Tuesday, August 30, 2016

The Best Way To Break Up A Dog Fight

As humans, breaking up a dog fight is something we hope to never have to do. Being a good pet owner, you may have the best behaved and trained pooch around, however not all dogs get along – even the good ones. Instinct is a very powerful thing in animals, so simply telling your dog to ‘stop’ or ‘come here’ nine times out of ten is not going to work. They no longer hear you as their loving loyal owner, but instead their only focus in that very moment is to attack – no matter who it might be at. 


It cannot be stressed enough that you should never, ever reach into the chaos and grab your dog away.

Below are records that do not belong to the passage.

import Summits.AnomalousDissipation.AnomalousDissipation.Theorems.SawtoothPulseCascadeK1LocalisedCascadeKHSheetPropagator
import Mathlib.MeasureTheory.Integral.IntervalIntegral.FundThmCalculus
import Mathlib.Tactic.Module

/-!
# K2 lane (route-2 `SawtoothPulseCascade`, crux dir `K1LocalisedCascade`): DUHAMEL FORMULA for the forced Kelvin–Helmholtz sheet block

Helper file of the K2 lane (S2-cert = one-slot forced kink-sheet response, arbiter A25-11′; planner p4's `K2ControlNorm.md` §2(c)/(d),
WO1 §1: `q′ = X q + f[interior]`; ACL item stmt-AnomalousDissipation-19491). For the block `F` (p4's `khField`, written out, named by `hF`),
a propagator pair `(C, Sn)` (`C′ = −k²c²·Sn`, `Sn′ = C`, `C 0 = 1`, `Sn 0 = 0`, `C² + Sn²k²c² = 1` — the three pairs of
`…KHSheetReduction`), and a CONTINUOUS forcing `g`, every `q` with `HasDerivWithinAt q (F (q θ) + g θ) (Icc 0 γ) θ` on `[0, γ]` is

  `q θ = C θ • (q 0 + a θ) + Sn θ • F (q 0 + a θ)`,  `a θ = ∫₀^θ (C s • g s − Sn s • F (g s)) ds`

(`sheet_forced_solution_eq`): variation of constants with `P(θ)P(−θ) = Id` (unit determinant), `P(−s) = C s·Id − Sn s·F`. With
`khForm_propagated_le_trace` this makes the forced single-mode responses of the sheet block explicit scalar integrals. No definitions;
no statement about the crux. [cite: Drazin2002, §8.3 (8.36)–(8.38) (Rayleigh jump conditions at the kinks of a broken-line profile)] [problem: turb]
-/

-- `Summit.<Summit>.<Problem>`: single-conjunct summit, the duplicate namespace segment is deliberate.
set_option linter.dupNamespace false

noncomputable section

namespace Summit.AnomalousDissipation.AnomalousDissipation.Theorems.SawtoothPulseCascade.K2PhaseBudget

open Set Real Complex MeasureTheory intervalIntegral Literature.Analysis.FluidPDE.SawtoothCascade

/-- The sheet block as a continuous ℂ-linear map (for derivatives through `F`). [folklore] -/
theorem sheetBlock_exists_clm {k : ℝ} {p S : ℂ} {F : (Fin 2 → ℂ) → (Fin 2 → ℂ)}
    (hF : F = fun v => ![I * k * (-p * v 0 - 2 * S * v 1), I * k * (2 * (starRingEnd ℂ) S * v 0 + p * v 1)]) :
    ∃ L : (Fin 2 → ℂ) →L[ℂ] (Fin 2 → ℂ), (L : (Fin 2 → ℂ) → (Fin 2 → ℂ)) = F := by
  let L : (Fin 2 → ℂ) →ₗ[ℂ] (Fin 2 → ℂ) :=
    { toFun := F
      map_add' := fun v w => by
        have := sheetBlock_linear hF 1 1 v w
        simpa using this
      map_smul' := fun a v => by
        have := sheetBlock_linear hF a 0 v v
        simpa using this }
  exact ⟨LinearMap.toContinuousLinearMap L, rfl⟩

/-- **Duhamel formula for the forced sheet block.** [cite: Drazin2002, §8.3 (8.36)–(8.38)] -/
theorem sheet_forced_solution_eq {k β γ : ℝ} {p S : ℂ} {F : (Fin 2 → ℂ) → (Fin 2 → ℂ)}
    (hp : p = ((π / 2 + 2 * sawSigma0 k β : ℝ) : ℂ)) (hS : S = sawS k β)
    (hF : F = fun v => ![I * k * (-p * v 0 - 2 * S * v 1), I * k * (2 * (starRingEnd ℂ) S * v 0 + p * v 1)])
    {C Sn : ℝ → ℝ} (hC : ∀ θ, HasDerivAt C (-(k ^ 2 * sawC2 k β) * Sn θ) θ) (hSn : ∀ θ, HasDerivAt Sn (C θ) θ)
    (hC0 : C 0 = 1) (hSn0 : Sn 0 = 0) (hdet : ∀ θ, C θ ^ 2 + Sn θ ^ 2 * k ^ 2 * sawC2 k β = 1)
    {g : ℝ → (Fin 2 → ℂ)} (hg : Continuous g)
    {q : ℝ → (Fin 2 → ℂ)} (hq : ∀ θ ∈ Icc (0 : ℝ) γ, HasDerivWithinAt q (F (q θ) + g θ) (Icc (0 : ℝ) γ) θ) :
    ∀ θ ∈ Icc (0 : ℝ) γ,
      q θ = ((C θ : ℝ) : ℂ) • (q 0 + ∫ s in (0 : ℝ)..θ, (((C s : ℝ) : ℂ) • g s - ((Sn s : ℝ) : ℂ) • F (g s))) +
        ((Sn θ : ℝ) : ℂ) • F (q 0 + ∫ s in (0 : ℝ)..θ, (((C s : ℝ) : ℂ) • g s - ((Sn s : ℝ) : ℂ) • F (g s))) := by
  obtain ⟨L, hL⟩ := sheetBlock_exists_clm hF
  obtain ⟨K, hK⟩ := sheetBlock_lipschitz hF
  have hFc : Continuous F := by rw [← hL]; exact L.continuous
  have hCc : Continuous C := continuous_iff_continuousAt.2 fun θ => (hC θ).continuousAt
  have hSnc : Continuous Sn := continuous_iff_continuousAt.2 fun θ => (hSn θ).continuousAt
  -- the Duhamel integrand and its primitive
  set h : ℝ → (Fin 2 → ℂ) := fun s => ((C s : ℝ) : ℂ) • g s - ((Sn s : ℝ) : ℂ) • F (g s) with hh_def
  have hhc : Continuous h := by
    apply Continuous.sub
    · exact (Complex.continuous_ofReal.comp hCc).smul hg
    · exact (Complex.continuous_ofReal.comp hSnc).smul (hFc.comp hg)
  set a : ℝ → (Fin 2 → ℂ) := fun θ => ∫ s in (0 : ℝ)..θ, h s with ha_def
  have ha : ∀ θ, HasDerivAt a (h θ) θ := fun θ => (hhc.integral_hasStrictDerivAt 0 θ).hasDerivAt
  have ha0 : a 0 = 0 := by simp [ha_def]
  -- the candidate solution `r θ = C θ • w θ + Sn θ • F (w θ)`, `w = q 0 + a`
  set v := q 0 with hv
  set w : ℝ → (Fin 2 → ℂ) := fun θ => v + a θ with hw_def
  have hw : ∀ θ, HasDerivAt w (h θ) θ := fun θ => by
    simpa [hw_def] using (ha θ).const_add v
  set r : ℝ → (Fin 2 → ℂ) := fun θ => ((C θ : ℝ) : ℂ) • w θ + ((Sn θ : ℝ) : ℂ) • F (w θ) with hr_def
  have hFw : ∀ θ, HasDerivAt (fun t => F (w t)) (F (h θ)) θ := by
    intro θ
    have key := ((L.restrictScalars ℝ).hasFDerivAt (x := w θ)).comp_hasDerivAt θ (hw θ)
    have e1 : (⇑(L.restrictScalars ℝ) ∘ w) = fun t => F (w t) := by
      funext t; simp [hL]
    have e2 : (L.restrictScalars ℝ) (h θ) = F (h θ) := by simp [hL]
    rw [e1, e2] at key
    exact key
  have hr : ∀ θ, HasDerivAt r (F (r θ) + g θ) θ := by
    intro θ
    have h1 : HasDerivAt (fun t => ((C t : ℝ) : ℂ) • w t)
        (((C θ : ℝ) : ℂ) • h θ + (((-(k ^ 2 * sawC2 k β) * Sn θ : ℝ)) : ℂ) • w θ) θ :=
      ((hC θ).ofReal_comp).smul (hw θ)
    have h2 : HasDerivAt (fun t => ((Sn t : ℝ) : ℂ) • F (w t))
        (((Sn θ : ℝ) : ℂ) • F (h θ) + ((C θ : ℝ) : ℂ) • F (w θ)) θ :=
      ((hSn θ).ofReal_comp).smul (hFw θ)
    refine (h1.add h2).congr_deriv ?_
    -- algebra: `F (F x) = λ • x`, `F` linear, `C² + Sn² k² c² = 1`
    have hlin := sheetBlock_linear hF
    have hsq := sheetBlock_sq hp hS hF
    have hFh : F (h θ) = ((C θ : ℝ) : ℂ) • F (g θ) - ((Sn θ : ℝ) : ℂ) • ((-(((k ^ 2 * sawC2 k β : ℝ) : ℂ))) • g θ) := by
      rw [hh_def]
      simp only []
      rw [sub_eq_add_neg, ← neg_smul, hlin, hsq, neg_smul, ← sub_eq_add_neg]
    have hFr : F (r θ) = ((C θ : ℝ) : ℂ) • F (w θ) + ((Sn θ : ℝ) : ℂ) • ((-(((k ^ 2 * sawC2 k β : ℝ) : ℂ))) • w θ) := by
      rw [hr_def]
      simp only []
      rw [hlin, hsq]
    have hdetC : ((C θ : ℝ) : ℂ) ^ 2 + ((Sn θ : ℝ) : ℂ) ^ 2 * (k : ℂ) ^ 2 * ((sawC2 k β : ℝ) : ℂ) = 1 := by
      have := hdet θ
      exact_mod_cast this
    have hhθ : h θ = ((C θ : ℝ) : ℂ) • g θ - ((Sn θ : ℝ) : ℂ) • F (g θ) := rfl
    have hg' : g θ = (((C θ : ℝ) : ℂ) ^ 2 + ((Sn θ : ℝ) : ℂ) ^ 2 * (k : ℂ) ^ 2 * ((sawC2 k β : ℝ) : ℂ)) • g θ := by
      rw [hdetC, one_smul]
    rw [hFr, hFh, hhθ]
    conv_rhs => rw [hg']
    push_cast
    module
  -- uniqueness on `[0, γ]`
  have hqc : ContinuousOn q (Icc 0 γ) := fun t ht => (hq t ht).continuousWithinAt
  have hq' : ∀ t ∈ Ico (0 : ℝ) γ, HasDerivWithinAt q (F (q t) + g t) (Ici t) t := by
    intro t ht
    have h := hq t ⟨ht.1, ht.2.le⟩
    apply h.mono_of_mem_nhdsWithin
    exact Filter.mem_of_superset (Icc_mem_nhdsGE ht.2) (Icc_subset_Icc ht.1 le_rfl)
  have hrc : ContinuousOn r (Icc 0 γ) := fun t _ => (hr t).continuousAt.continuousWithinAt
  have hr' : ∀ t ∈ Ico (0 : ℝ) γ, HasDerivWithinAt r (F (r t) + g t) (Ici t) t :=
    fun t _ => (hr t).hasDerivWithinAt
  have h0 : q 0 = r 0 := by
    simp [hr_def, hw_def, ha0, hC0, hSn0, hv]
  have hKt : ∀ t : ℝ, LipschitzWith K (fun x : Fin 2 → ℂ => F x + g t) := by
    intro t x y
    simp only [edist_add_right]
    exact hK x y
  have heq := ODE_solution_unique (v := fun t x => F x + g t) hKt hqc hq' hrc hr' h0
  intro θ hθ
  exact heq hθ

end Summit.AnomalousDissipation.AnomalousDissipation.Theorems.SawtoothPulseCascade.K2PhaseBudget

end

This manoeuvre is rather going to leave you injured than breaking up the clash. Instead, there are a two effective techniques that will ensure everyone involved walks away serious-injury free. 

Technique 1: Two-person breakup

This technique will be effective if you have two people who are able to break the fight up together.
  1. At the same time each grab a dog’s back legs
  2. Raise them up, similar to how you would lift a wheelbarrow
  3. Back both dogs away slowly, continuing to hold their legs in the air (this will prevent them from reaching around and biting you)
  4. Once the dogs are safely separated, try hold them securely until they are calm and face them away from the other dog if possible


Technique 2: One-person breakup

This technique can be used if you are alone, however proceed with caution. 

  1. Grab a free leash or a piece of rope
  2. Slowly approach the more aggressive dog
  3. Once you are close enough, loop the leash around their middle section, you want to catch them just in front of their back legs
  4. Slip the free end of the leash through its looped handle and pull tight
  5. Once fastened, slowly pull the dog backward until you find something to fasten them to, such as a telephone pole or fence post
  6. Now shift your focus to the second dog and grab them from behind using the “wheelbarrow” technique described above
  7. Again, pull them away at least 5 metres and restrain until the dogs are calm or help arrives


Whether it’s big dogs or small dogs, these techniques will work the same. Try not to scream or yell unless it’s calling for help, and most importantly, be quick, stay mindfully aware, and remain calm and assertive.